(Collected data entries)
--------

import Mathlib.LinearAlgebra.Eigenspace.Pi
import Mathlib.LinearAlgebra.Basis.Flag
import Mathlib.LinearAlgebra.FiniteDimensional.Lemmas
import Mathlib.LinearAlgebra.Matrix.ToLin
import Mathlib.RingTheory.Valuation.ValuationSubring
import Mathlib.RingTheory.LocalRing.ResidueField.Basic
import HarnessLib

/-!
# Counting simultaneous generalised eigenvalues along a triangularising basis (proofs only)

Helper file (theorems only: no definition, no named fact; D-0026) of the seat of the named fact
`Literature.NumberTheory.EllipticCurves.hida_exists_congruent_ordinary_newform`
(`HidaFamilyMembers.lean`).  The classical reduction of that fact to Hida's rank constancy
(Hida, *Elementary Modular Iwasawa Theory* (2022), Lemma 4.1.25 = Cor. 4.2.32) counts Hecke
eigensystems with multiplicity, in characteristic `0` and modulo `p`; the linear algebra of that
count is done here once and for all:

* `finrank_iInf_maxGenEigenspace_le_card` — for a family of endomorphisms `f t` of a
  finite-dimensional vector space which is upper triangular in a basis `b` indexed by `Fin n`,
  with diagonal entries `θ i t`, the simultaneous generalised eigenspace
  `⨅ t, (f t).maxGenEigenspace (χ t)` of a character `χ` has dimension at most
  `#{i | θ i = χ}` (any field, no commutativity);
* `finrank_iInf_maxGenEigenspace_eq_card` — equality, when the `f t` commute and the field is
  algebraically closed (the simultaneous generalised eigenspaces then span, Mathlib's
  `Module.End.iSup_iInf_maxGenEigenspace_eq_top_of_iSup_maxGenEigenspace_eq_top_of_commute`);
* `finrank_iInf_maxGenEigenspace_le_of_injective` — an injective intertwiner of two families does
  not decrease these dimensions;
* `exists_adapted_pivot_family` — Gaussian elimination with pivoting by valuation: over a valuation
  subring `A ⊆ K`, every flag of `K^J` is the flag of an `A`-integral family with unit pivots
  (`GL_J(K) = GL_J(A) · B(K)`);
* `finrank_iInf_maxGenEigenspace_residue_eq_card` — **decomposition numbers**: for pairwise
  commuting matrices over `A` which are simultaneously triangular over `K` with diagonal characters
  `θ i`, the simultaneous generalised eigenspaces of their reductions modulo the maximal ideal of
  `A` (acting on `k^J`, `k` the residue field, assumed algebraically closed) have dimensions
  `#{i | θ i mod 𝔪 = χ}`.

[folklore] (Bourbaki, *Algèbre* VII §5; the multiset of diagonal characters of a triangular form
of a commuting family is the multiset of its simultaneous generalised eigenvalues.)
-/

noncomputable section

open Module Module.End Submodule

namespace Literature.NumberTheory.EllipticCurves.ModularForms.HidaRank

universe u v w

variable {K : Type u} [Field K] {V : Type v} [AddCommGroup V] [Module K V]
variable {τ : Type w} {n : ℕ}

/-! ### Triangular families -/

section Triangular

variable (b : Module.Basis (Fin n) K V) (f : τ → Module.End K V) (θ : Fin n → τ → K)

/-- The flag of a triangularising basis is stable. [folklore] -/
theorem map_flag_le_flag
    (htri : ∀ t i, f t (b i) - θ i t • b i ∈ b.flag i.castSucc) (t : τ) (k : Fin (n + 1)) :
    (b.flag k).map (f t) ≤ b.flag k := by
  induction k using Fin.induction with
  | zero => simp
  | succ k ih =>
    rw [Submodule.map_le_iff_le_comap, b.flag_succ, sup_le_iff]
    refine ⟨?_, ?_⟩
    · rw [Submodule.span_singleton_le_iff_mem, Submodule.mem_comap]
      have h1 : f t (b k) = (f t (b k) - θ k t • b k) + θ k t • b k := by abel
      rw [h1]
      refine Submodule.add_mem _ (Submodule.mem_sup_right (htri t k))
        (Submodule.mem_sup_left (Submodule.smul_mem _ _ (Submodule.mem_span_singleton_self _)))
    · intro x hx
      rw [Submodule.mem_comap]
      have : f t x ∈ (b.flag k.castSucc).map (f t) := Submodule.mem_map_of_mem hx
      exact Submodule.mem_sup_right (ih this)

/-- Membership in the flag is stable under a triangular endomorphism. [folklore] -/
theorem apply_mem_flag (htri : ∀ t i, f t (b i) - θ i t • b i ∈ b.flag i.castSucc) (t : τ)
    {k : Fin (n + 1)} {x : V} (hx : x ∈ b.flag k) : f t x ∈ b.flag k :=
  map_flag_le_flag b f θ htri t k (Submodule.mem_map_of_mem hx)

--------

## WORK TASK
Copy out only the lines of the records above from the one with "induction k using Fin.induction with" through the one with "rw [Submodule.mem_comap]", exactly as they stand, both included.

## RESULT
  induction k using Fin.induction with
  | zero => simp
  | succ k ih =>
    rw [Submodule.map_le_iff_le_comap, b.flag_succ, sup_le_iff]
    refine ⟨?_, ?_⟩
    · rw [Submodule.span_singleton_le_iff_mem, Submodule.mem_comap]
      have h1 : f t (b k) = (f t (b k) - θ k t • b k) + θ k t • b k := by abel
      rw [h1]
      refine Submodule.add_mem _ (Submodule.mem_sup_right (htri t k))
        (Submodule.mem_sup_left (Submodule.smul_mem _ _ (Submodule.mem_span_singleton_self _)))
    · intro x hx
      rw [Submodule.mem_comap]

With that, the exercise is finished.